10 Observations after Working Remote for 6 Months

I turned my “on-premise” job into a remote one 6 months ago.  Here are ten observations from the experience so far, with the goal that these assist others transitioning or thinking about transitioning to remote work:

1. Able to eat a lot healthier

This was the most unexpected benefit of working remote.  It’s been much easier to cook (almost) all meals at home while remote.  When commuting to and working from an office it was always difficult to prep meals the night before, but working from home it’s easy to cook while working.  Rather than paying for expensive cafeteria or restaurant food that is lacking in nutrition, cooking meals at home with good food from grocery stores or markets is easy.

2. Need to plan out work locations

It’s been easy to fall into a pattern of working from home and not going out to coffee shops, libraries, coworking spaces, etc. to do work.  Planning out the day in terms of which locations I’m going to start or end the day at has been helpful in avoiding this trap.  Usually a change of scenery has greatly helped critical thinking when stuck on a problem.

3. Easy to forget timezones

If you’re working with a distributed team, chances are there is still a home office for your company that several of your team members work from.  Usually the home office time zone becomes the de facto time within which meetings are scheduled.  This was a slight adjustment at first, and planning things like trying to eat lunch an hour earlier took some getting used to.  Even now it’s still easy to forget this time difference sometimes.

4. Able to get more done, more effectively

Productivity is often one of the biggest concerns companies have when considering a move to a remote work model.  It may be accurate to say that doubts around effectiveness are the main factor behind this concern around productivity.  First, it should be noted that if you’re hiring employees you don’t trust to get work done in any location, then you’re hiring the wrong people to begin with.  Second, and most importantly, the transition to a remote model is certainly no easy effort but if it’s done right and team members have proper support, productivity can actually receive quite a boost.  Speaking anecdotally, I’m working with a team now that is entirely distributed across several states and continents.  I’ve noticed my personal output has greatly increased, with this increase mostly coming in quality (but quantity as well).  Our team has consistently completed work on time and even sometimes ahead of schedule, helping assuage any doubts our company might have head about productivity in the remote model.

5. Being the first truly remote employee has its pros/cons

Being the first truly remote employee within my organization, it’s been something of a pioneering experience.  The organization within which I work has had offshore contractors for many years but no employees who work remotely full-time (from another state entirely).  The biggest advantage of this for me has been that I’ve gotten to prove that the model works and move the organization ahead.  “Innovation” is incessantly paid lip service to by any and all companies these days, and while many of them may be pursuing legitimate innovations in product or processes, innovation around work itself is often neglected.  Remote work is the future and is slowly but surely gaining adoption.  Being able to help guide my company into this new frontier has provided both myself and the company with a lot of benefits.

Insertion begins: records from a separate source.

/-! ## §3 THE VIRTUAL STEP -/

/-- **THE PAIR-CONFINED VIRTUAL STEP AT EVERY PRECISION** (statement and route in the module docstring): the `hVS` binder of
res-dim4-p-5 g5's F5-ABSTRACT, for ANY pair `a ≠ a′` and any orders in the band `5 < o, o′ < 10`. [OURS]
[cite: CossartJannsenSaito2020, Thm. 3.10(4), Thm. 3.14] [cite: Hauser2010, §§F–G] -/
theorem dInf_virtual_step [CharP K 5] [DecidableEq K] {a a' : Fin 4} (haa' : a ≠ a') (A A' B : State K)
    (π : Equiv.Perm (Fin 4)) (jr : Fin 4) (b : Fin 4 → K) (hbj : b jr = 0) (hstep : A' = CentreBlowup.step 5 Finset.univ jr b A)
    (hdivA : ∀ d ∈ A.F.support, A.r ≤ d) (hdivA' : ∀ d ∈ A'.F.support, A'.r ≤ d)
    (hoA : ∃ o : ℕ, ordZero A.F = o ∧ 5 < o ∧ o < 10) (hoA' : ∃ o' : ℕ, ordZero A'.F = o' ∧ 5 < o' ∧ o' < 10)
    (hshA : A'.shade = A.shade) (hisoA' : IsIsolated 5 A'.F) (heA' : Module.finrank K (ResCone.resVertex A') = 2)
    (hINV : B.r = Finsupp.mapDomain π.symm A.r ∧ (∀ i, i ≠ a → i ≠ a' → B.r i = 0) ∧
      ordZero B.F = ordZero A.F ∧ B.shade = A.shade ∧ (∀ d ∈ B.F.support, B.r ≤ d) ∧ IsIsolated 5 B.F ∧
      Module.finrank K (ResCone.resVertex B) = 2 ∧ (∀ v ∈ ResCone.resVertex B, v a = 0 → v a' = 0 → v = 0) ∧
      ∃ (Θ e : ℕ → Fin 4 → MvPolynomial (Fin 4) K), (∀ M k, Θ (M + 1) k - Θ M k ∈ originIdeal K ^ (M + 2)) ∧
        ∀ M, (∀ k, constantCoeff (Θ M k) = 0) ∧
          (∀ i, B.r i ≠ 0 → Θ M (π i) = X i * e M i ∧ constantCoeff (e M i) ≠ 0) ∧
          IsUnit (Matrix.det (Matrix.of fun k m => coeff (Finsupp.single m 1) (Θ M k))) ∧
          ∃ U E : MvPolynomial (Fin 4) K, constantCoeff U ≠ 0 ∧ E ∈ originIdeal K ^ M ∧
            B.F = deletePthPowers 5 (U ^ 5 * aeval (Θ M) A.F) + E) :
    ∃ (ℓ : Fin 4) (β : Fin 4 → K) (π' : Equiv.Perm (Fin 4)), (ℓ = a ∨ ℓ = a') ∧ β ℓ = 0 ∧
      ((CentreBlowup.step 5 Finset.univ ℓ β B).r = Finsupp.mapDomain π'.symm A'.r ∧
      (∀ i, i ≠ a → i ≠ a' → (CentreBlowup.step 5 Finset.univ ℓ β B).r i = 0) ∧
      ordZero (CentreBlowup.step 5 Finset.univ ℓ β B).F = ordZero A'.F ∧
      (CentreBlowup.step 5 Finset.univ ℓ β B).shade = A'.shade ∧
      (∀ d ∈ (CentreBlowup.step 5 Finset.univ ℓ β B).F.support, (CentreBlowup.step 5 Finset.univ ℓ β B).r ≤ d) ∧
      IsIsolated 5 (CentreBlowup.step 5 Finset.univ ℓ β B).F ∧
      Module.finrank K (ResCone.resVertex (CentreBlowup.step 5 Finset.univ ℓ β B)) = 2 ∧
      (∀ v ∈ ResCone.resVertex (CentreBlowup.step 5 Finset.univ ℓ β B), v a = 0 → v a' = 0 → v = 0) ∧
      ∃ (Θ' e' : ℕ → Fin 4 → MvPolynomial (Fin 4) K), (∀ M k, Θ' (M + 1) k - Θ' M k ∈ originIdeal K ^ (M + 2)) ∧
        ∀ M, (∀ k, constantCoeff (Θ' M k) = 0) ∧
          (∀ i, (CentreBlowup.step 5 Finset.univ ℓ β B).r i ≠ 0 →
            Θ' M (π' i) = X i * e' M i ∧ constantCoeff (e' M i) ≠ 0) ∧
          IsUnit (Matrix.det (Matrix.of fun k m => coeff (Finsupp.single m 1) (Θ' M k))) ∧
          ∃ U E : MvPolynomial (Fin 4) K, constantCoeff U ≠ 0 ∧ E ∈ originIdeal K ^ M ∧
            (CentreBlowup.step 5 Finset.univ ℓ β B).F = deletePthPowers 5 (U ^ 5 * aeval (Θ' M) A'.F) + E) := by
  classical
  have _ := haa'
  haveI : Fact (Nat.Prime 5) := ⟨by norm_num⟩
  obtain ⟨o, hoA, h5o, ho10⟩ := hoA
  obtain ⟨o', hoA', h5o', ho10'⟩ := hoA'
  obtain ⟨hrB, hpairB, hoBA, hshBA, hdivB, hisoB, -, hTTB, Θ, e, hcoh, hΘ⟩ := hINV
  have hoB : ordZero B.F = o := by rw [hoBA, hoA]
  have hpo : ¬ 5 ∣ o := by omega
  have hpo' : ¬ 5 ∣ o' := by omega
  have h5A : ((5 : ℕ) : ℕ∞) ≤ ordAlong Finset.univ A.F := by
    rw [ordAlong_univ, hoA]; exact_mod_cast h5o.le
  have h5B : ((5 : ℕ) : ℕ∞) ≤ ordAlong Finset.univ B.F := by
    rw [ordAlong_univ, hoB]; exact_mod_cast h5o.le
  -- (1) the common tangent `N`
  set N : Matrix (Fin 4) (Fin 4) K := Matrix.of fun k m => coeff (Finsupp.single m 1) (Θ 0 k) with hN
  have htan : ∀ M, (Matrix.of fun k m => coeff (Finsupp.single m 1) (Θ M k)) = N := fun M => by
    ext k m; rw [Matrix.of_apply, hN, Matrix.of_apply]; exact coeff_single_coherent hcoh M k m
  have hdet : ∀ M, IsUnit (Matrix.det (Matrix.of fun k m => coeff (Finsupp.single m 1) (Θ M k))) := fun M => (hΘ M).2.2.1
  have hdetN : IsUnit N.det := by rw [← htan 0]; exact hdet 0
  have hΘ0 : ∀ M k, constantCoeff (Θ M k) = 0 := fun M => (hΘ M).1
  have hslot : ∀ M i, B.r i ≠ 0 → Θ M (π i) = X i * e M i ∧ constantCoeff (e M i) ≠ 0 := fun M => (hΘ M).2.1
  -- (2) the real direction lies in `resVertex A`
  have hshA' : (CentreBlowup.step 5 Finset.univ jr b A).shade = A.shade := by rw [← hstep]; exact hshA
  have hdA : PointBlowup.direction jr b ∈ ResCone.resVertex A :=
    ResCone.direction_mem_resVertex_of_shade_eq (q := 5) jr hbj hoA hdivA h5o (by omega) hshA'
  have hdir_apply : ∀ k, PointBlowup.direction jr b k = b k + if k = jr then 1 else 0 := fun k => by
    by_cases hk : k = jr
    · rw [hk, ResCone.direction_apply_self, hbj, zero_add, if_pos rfl]
    · rw [ResCone.direction_apply_of_ne hk, if_neg hk, add_zero]
  -- (3) `resVertex B = N⁻¹ (resVertex A)` (res-dim4-p-8 g5), at the precision `o + 1`
  have hVB : ResCone.resVertex B = (ResCone.resVertex A).comap (Matrix.toLin' N) := by
    obtain ⟨U, E, hU, hE, hrel⟩ := (hΘ (o + 1)).2.2.2
    have hθi : ∀ i, A.r (π i) ≠ 0 → Θ (o + 1) (π i) = X i * e (o + 1) i := fun i hi =>
      (hslot (o + 1) i (by rwa [hrB, ResCone.mapDomain_symm_apply])).1
    have hei : ∀ i, A.r (π i) ≠ 0 → constantCoeff (e (o + 1) i) ≠ 0 := fun i hi =>
      (hslot (o + 1) i (by rwa [hrB, ResCone.mapDomain_symm_apply])).2
    rw [← htan (o + 1)]
    exact SwapNorm.resVertex_eq_comap_of_slotUnit_rel_supp 5 hθi hei (hΘ0 (o + 1)) hU hE hrel hoA hpo (by omega)
      (hdet (o + 1)) hdivA hrB
  -- (4) the virtual direction `v`, its chart `ℓ ∈ {a, a′}` and translation `β`
  obtain ⟨v, hv⟩ := exists_mulVec_eq hdetN (fun k => b k + if k = jr then 1 else 0)
  have hvV : v ∈ ResCone.resVertex B := by
    rw [hVB, Submodule.mem_comap, Matrix.toLin'_apply, hv, show (fun k => b k + if k = jr then (1 : K) else 0) =
      PointBlowup.direction jr b from funext fun k => (hdir_apply k).symm]
    exact hdA
  have hvne : ¬ (v a = 0 ∧ v a' = 0) := by
    rintro ⟨hva, hva'⟩
    have hv0 := hTTB v hvV hva hva'
    have h := congrFun hv jr
    rw [hv0, Matrix.mulVec_zero, Pi.zero_apply, hbj, zero_add, if_pos rfl] at h
    exact zero_ne_one h
  obtain ⟨ℓ, hℓ, hvℓ⟩ : ∃ ℓ, (ℓ = a ∨ ℓ = a') ∧ v ℓ ≠ 0 := by
    by_cases hva : v a = 0
    · exact ⟨a', Or.inr rfl, fun h => hvne ⟨hva, h⟩⟩
    · exact ⟨a, Or.inl rfl, hva⟩
  set β : Fin 4 → K := fun m => if m = ℓ then 0 else v m / v ℓ with hβdef
  set lam : K := (v ℓ)⁻¹ with hlamdef
  have hNv : ∀ k, (Matrix.of fun k m => coeff (Finsupp.single m 1) (Θ 0 k)).mulVec v k = b k + if k = jr then 1 else 0 :=
    fun k => by rw [← hN, hv]
  obtain ⟨hβℓ, hlam, hdir0⟩ := dir_of_mulVec hNv hvℓ
  have hdir : ∀ M k, coeff (Finsupp.single ℓ 1) (Θ M k) +
      ∑ i ∈ Finset.univ.erase ℓ, coeff (Finsupp.single i 1) (Θ M k) * β i = lam * (b k + if k = jr then 1 else 0) := by
    intro M k
    rw [← hdir0 k, coeff_single_coherent hcoh M k ℓ]
    exact congrArg _ (Finset.sum_congr rfl fun i _ => by rw [coeff_single_coherent hcoh M k i])
  -- (5) the direction correspondence at the slots: which slots are kept
  have hslot_row : ∀ i, B.r i ≠ 0 → i ≠ ℓ → constantCoeff (e 0 i) * β i = lam * (b (π i) + if π i = jr then 1 else 0) := by
    intro i hi hiℓ
    have h := hdir 0 (π i)
    obtain ⟨hθ, -⟩ := hslot 0 i hi
    simp_rw [coeff_single_slot hθ] at h
    rw [if_neg hiℓ.symm, zero_add] at h
    simp_rw [ite_mul, zero_mul] at h
    rwa [Finset.sum_ite_eq' (Finset.univ.erase ℓ) i, if_pos (Finset.mem_erase.mpr ⟨hiℓ, Finset.mem_univ i⟩)] at h
  have hkeep : ∀ i, B.r i ≠ 0 → i ≠ ℓ → π i ≠ jr → (β i = 0 ↔ b (π i) = 0) := by
    intro i hi hiℓ hij
    have h := hslot_row i hi hiℓ
    rw [if_neg hij, add_zero] at h
    constructor
    · intro h0; rw [h0, mul_zero] at h; exact (mul_eq_zero.mp h.symm).resolve_left hlam
    · intro h0; rw [h0, mul_zero] at h; exact (mul_eq_zero.mp h).resolve_left (hslot 0 i hi).2
  have hdrop : ∀ i, B.r i ≠ 0 → i ≠ ℓ → π i = jr → β i ≠ 0 := by
    intro i hi hiℓ hij h0
    have h := hslot_row i hi hiℓ
    rw [h0, mul_zero, hij, if_pos rfl, hbj, zero_add, mul_one] at h
    exact hlam h.symm
  have hℓrow : B.r ℓ ≠ 0 → π ℓ ≠ jr → b (π ℓ) ≠ 0 := by
    intro hl hlj hb0
    have h := hdir 0 (π ℓ)
    obtain ⟨hθ, hε⟩ := hslot 0 ℓ hl
    simp_rw [coeff_single_slot hθ] at h
    rw [if_true, if_neg hlj, hb0, add_zero, mul_zero] at h
    simp_rw [ite_mul, zero_mul] at h
    rw [Finset.sum_ite_eq' (Finset.univ.erase ℓ) ℓ, if_neg (Finset.notMem_erase ℓ _), add_zero] at h
    exact hε h
  -- (6) the new bijection `π′ := π ∘ (ℓ g)`, `g := π⁻¹ jr`
  set g : Fin 4 := π.symm jr with hg
  have hπg : π g = jr := π.apply_symm_apply jr
  set π' : Equiv.Perm (Fin 4) := π * Equiv.swap ℓ g with hπ'
  have hπ'ℓ : π' ℓ = jr := by rw [hπ', Equiv.Perm.mul_apply, Equiv.swap_apply_left, hπg]
  have hπ'g : π' g = π ℓ := by rw [hπ', Equiv.Perm.mul_apply, Equiv.swap_apply_right]
  have hπ'i : ∀ i, i ≠ ℓ → i ≠ g → π' i = π i := fun i hiℓ hig => by
    rw [hπ', Equiv.Perm.mul_apply, Equiv.swap_apply_of_ne_of_ne hiℓ hig]
  -- (7) the weights of the two children
  set B' : State K := CentreBlowup.step 5 Finset.univ ℓ β B with hB'
  have hrB'i : ∀ i, B'.r i = if i = ℓ then o - 5 else if β i = 0 then B.r i else 0 := fun i =>
    step_r_apply_gen 5 hoB ℓ β i
  have hrA'k : ∀ k, A'.r k = if k = jr then o - 5 else if b k = 0 then A.r k else 0 := fun k => by
    rw [hstep]; exact step_r_apply_gen 5 hoA jr b k
  have hBrA : ∀ i, B.r i = A.r (π i) := fun i => by rw [hrB, ResCone.mapDomain_symm_apply]
  have hrB' : B'.r = Finsupp.mapDomain π'.symm A'.r := by
    ext m
    rw [ResCone.mapDomain_symm_apply, hrB'i, hrA'k]
    by_cases hmℓ : m = ℓ
    · rw [if_pos hmℓ, hmℓ, hπ'ℓ, if_pos rfl]
    rw [if_neg hmℓ]
    by_cases hmg : m = g
    · -- the preimage of the real chart letter: dropped (or weightless), and `π ℓ` is translated or weightless
      have hne : π ℓ ≠ jr := fun h => hmℓ (hmg.trans (π.injective (hπg.trans h.symm)))
      have hlhs : (if β g = 0 then B.r g else 0) = 0 := by
        by_cases hBg : B.r g = 0
        · rw [hBg, ite_self]
        · rw [if_neg (hdrop g hBg (fun h => hmℓ (hmg.trans h)) hπg)]
      have hrhs : (if b (π ℓ) = 0 then A.r (π ℓ) else 0) = 0 := by
        by_cases hBl : B.r ℓ = 0
        · rw [← hBrA, hBl, ite_self]
        · rw [if_neg (hℓrow hBl hne)]
      rw [hmg, hπ'g, if_neg hne, hlhs, hrhs]
    · have hne : π m ≠ jr := fun h => hmg (π.injective (h.trans hπg.symm))
      rw [hπ'i m hmℓ hmg, if_neg hne, ← hBrA m]
      by_cases hBm : B.r m = 0
      · rw [hBm, ite_self, ite_self]
      · by_cases hb : b (π m) = 0
        · rw [if_pos ((hkeep m hBm hmℓ hne).mpr hb), if_pos hb]
        · rw [if_neg (fun h0 => hb ((hkeep m hBm hmℓ hne).mp h0)), if_neg hb]
  have hpairB' : ∀ i, i ≠ a → i ≠ a' → B'.r i = 0 := fun i hia hia' => by
    have hiℓ : i ≠ ℓ := by rcases hℓ with h | h <;> rw [h]; exacts [hia, hia']
    rw [hrB'i, if_neg hiℓ, hpairB i hia hia', ite_self]
  have hdivB' : ∀ d ∈ B'.F.support, B'.r ≤ d := forall_le_step_gen B hdivB ℓ hβℓ
  -- (8) the transported frame family
  obtain ⟨Nc, hcert⟩ := IsolationConverse.exists_certificate_of_isIsolated hisoA'
  set c : ℕ := Nc + 20 with hc
  set Θ' : ℕ → Fin 4 → MvPolynomial (Fin 4) K := fun M => transθ (Θ (M + c)) ℓ β jr b (M + c) with hΘ'
  set e' : ℕ → Fin 4 → MvPolynomial (Fin 4) K := fun M i => if i = ℓ then blowupFactor ℓ β (Θ (M + c) jr)
    else aeval (blowupSub ℓ β) (e (M + c) i) * invModPow (blowupFactor ℓ β (Θ (M + c) jr)) (M + c) with he'
  have hΘ'M : ∀ M, Θ' M = transθ (Θ (M + c)) ℓ β jr b (M + c) := fun M => rfl
  have he'M : ∀ M i, e' M i = if i = ℓ then blowupFactor ℓ β (Θ (M + c) jr)
      else aeval (blowupSub ℓ β) (e (M + c) i) * invModPow (blowupFactor ℓ β (Θ (M + c) jr)) (M + c) := fun M i => rfl
  have hMc : ∀ M, 2 ≤ M + c := fun M => by omega
  have hframe : ∀ M, (∀ k, constantCoeff (Θ' M k) = 0) ∧
      (∀ i, B'.r i ≠ 0 → Θ' M (π' i) = X i * e' M i ∧ constantCoeff (e' M i) ≠ 0) ∧
      IsUnit (Matrix.det (Matrix.of fun k m => coeff (Finsupp.single m 1) (Θ' M k))) ∧
      ∃ U E : MvPolynomial (Fin 4) K, constantCoeff U ≠ 0 ∧ E ∈ originIdeal K ^ (M + c - 5) ∧
        B'.F = deletePthPowers 5 (U ^ 5 * aeval (Θ' M) A'.F) + E := by
    intro M
    obtain ⟨U, E, hU, hE, hrel⟩ := (hΘ (M + c)).2.2.2
    obtain ⟨h0, hU', E', hE', hrel'⟩ := transport 5 (hMc M) (hΘ0 (M + c)) hE hrel h5A h5B hβℓ hbj hlam (hdir (M + c))
    refine ⟨h0, fun i hi => ?_, isUnit_det_transθ (hΘ0 (M + c)) hβℓ hbj hlam (hdir (M + c)) (hMc M) (hdet (M + c)),
      transU (Θ (M + c)) U ℓ β jr, E', by rw [hU']; exact mul_ne_zero hU hlam, hE', by rw [hB', hstep]; exact hrel'⟩
    by_cases hiℓ : i = ℓ
    · subst hiℓ
      obtain ⟨h1, h2⟩ := transθ_newborn (hΘ0 (M + c)) hbj (hdir (M + c)) (M + c)
      refine ⟨by rw [hπ'ℓ, hΘ'M, h1, he'M, if_pos rfl], by rw [he'M, if_pos rfl, h2]; exact hlam⟩
    · have hBi : B.r i ≠ 0 := by
        intro h0; rw [hrB'i, if_neg hiℓ, h0, ite_self] at hi; exact hi rfl
      have hβi : β i = 0 := by
        by_contra hne; rw [hrB'i, if_neg hiℓ, if_neg hne] at hi; exact hi rfl
      obtain ⟨hθ, hε⟩ := hslot (M + c) i hBi
      obtain ⟨-, hkj, h3, h4, h5⟩ := transθ_kept (hΘ0 (M + c)) hbj hlam (hdir (M + c)) (hMc M) hθ hiℓ hβi
      have hig : i ≠ g := fun h => hkj (by rw [h, hπg])
      refine ⟨by rw [hπ'i i hiℓ hig, hΘ'M, h3, he'M, if_neg hiℓ], ?_⟩
      rw [he'M, if_neg hiℓ, h4]
      exact mul_ne_zero hε (left_ne_zero_of_mul_eq_one h5)
  have hcoh' : ∀ M k, Θ' (M + 1) k - Θ' M k ∈ originIdeal K ^ (M + 2) := fun M k => by
    rw [hΘ'M, hΘ'M, show M + 1 + c = M + c + 1 by ring]
    exact transθ_congr (hΘ0 (M + c + 1)) (hΘ0 (M + c)) (n := M + 2) (m := M + c + 2) (by omega) (by omega) (hcoh (M + c))
      hbj hlam (hdir (M + c + 1)) (by omega) (hMc M) (by omega) (by omega) k
  -- (9) reading `ord₀` and isolation at the precision `c - 5`
  obtain ⟨h00, hslot0, hdet0, U0, E0, hU0, hE0, hrel0⟩ := hframe 0
  rw [Nat.zero_add] at hE0
  obtain ⟨hisoB', hoB'⟩ := read_of_rel 5 h00 hdet0 hU0 hE0 hrel0 hisoA' hcert (by omega) hoA' hpo' (by omega)
  have hrB'A : ∀ i, B'.r i = A'.r (π' i) := fun i => by rw [hrB', ResCone.mapDomain_symm_apply]
  have heB' : Module.finrank K (ResCone.resVertex B') = 2 := by
    rw [← heA']
    exact SwapNorm.finrank_resVertex_eq_of_slotUnit_rel_supp 5 (fun i hi => (hslot0 i (by rwa [hrB'A])).1)
      (fun i hi => (hslot0 i (by rwa [hrB'A])).2) h00 hU0 hE0 hrel0 hoA' hpo' (by omega) hdet0 hdivA' hrB'
  have hdeg : B'.r.degree = A'.r.degree := by rw [hrB', degree_mapDomain_perm]
  have hdegB : B.r.degree = A.r.degree := by rw [hrB, degree_mapDomain_perm]
  have hshB'A : B'.shade = A'.shade := by
    show ordZero B'.F - (B'.r.degree : ℕ∞) = ordZero A'.F - (A'.r.degree : ℕ∞)
    rw [hoB', hoA', hdeg]
  have hshB'B : (CentreBlowup.step 5 Finset.univ ℓ β B).shade = B.shade := by rw [← hB', hshB'A, hshA, ← hshBA]
  have hTTB' : ∀ w ∈ ResCone.resVertex B', w a = 0 → w a' = 0 → w = 0 := by
    intro w hw hwa hwa'
    have hwℓ : w ℓ = 0 := by rcases hℓ with h | h <;> rw [h]; exacts [hwa, hwa']
    have h := ResCone.resVertex_step_inf_hyperplane_le_resVertex (q := 5) ℓ hβℓ hoB hdivB h5o (by omega) hshB'B
      (Submodule.mem_inf.mpr ⟨hw, ResCone.mem_hyperplane.mpr hwℓ⟩)
    exact hTTB w (Submodule.mem_inf.mp h).1 hwa hwa'
  -- (10) assemble
  refine ⟨ℓ, β, π', hℓ, hβℓ, hrB', hpairB', by rw [hoB', hoA'], hshB'A, hdivB', hisoB', heB', hTTB', Θ', e', hcoh',
    fun M => ?_⟩
  obtain ⟨h0, hs, hd, U, E, hU, hE, hrel⟩ := hframe M
  exact ⟨h0, hs, hd, U, E, hU, Ideal.pow_le_pow_right (by omega) hE, hrel⟩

Of course being the first has its downsides, the main being that the organization is still adapting to this kind of work.  Fortunately I’ve received support for it at high levels within the organization.

6. Can feel singled out, but this can be a positive thing

Continuing from the last observation, it can be easy to feel like the “remote guy” when you’re the only one.  Now that I’ve proven the model though, others within my organization are starting to join the ranks of the remote workforce.  Done right, you might find that others within your company respect you more for it as you’re essentially setting yourself apart from your coworkers.  Others will see that you’re trusted and respected enough to be granted this privilege.

7. Work is still work

The stereotypical image for remote work is some guy on a laptop working from the beach, but it’s not in any way that idyllic or cinematic.  Work is still work and if you’re on a tight deadline or putting out some fire, no grandiose scenery is going to change that.

8. Whiteboarding suffers

Depending on the type of work you do, not having a whiteboard can seem debilitating.  It’s a highly effective and quick tool for communication.  Similarly, being in meetings and not seeing what is being drawn on the whiteboard contributes to the communication gap.  An easy solution for this is to setup a video conference (either through Skype on someone’s laptop or a room VC if you have one) and point the camera at the whiteboard.

9. Having more frequent 1×1’s is helpful

I’ve had more frequent 1×1’s with coworkers.  This has helped fill the place of hallway conversations that you don’t get not being in the office.

10. A lot of other remote workers are out there

Working from coffee shops and coworking spaces I’ve seen a lot of other people in these spaces that are also working remotely.  These people have all varied in age, so it’s not just old or young employees pursuing this working model.  I suspect more and more spaces will open up, and existing ones catering to the remote worker as this becomes the future of work.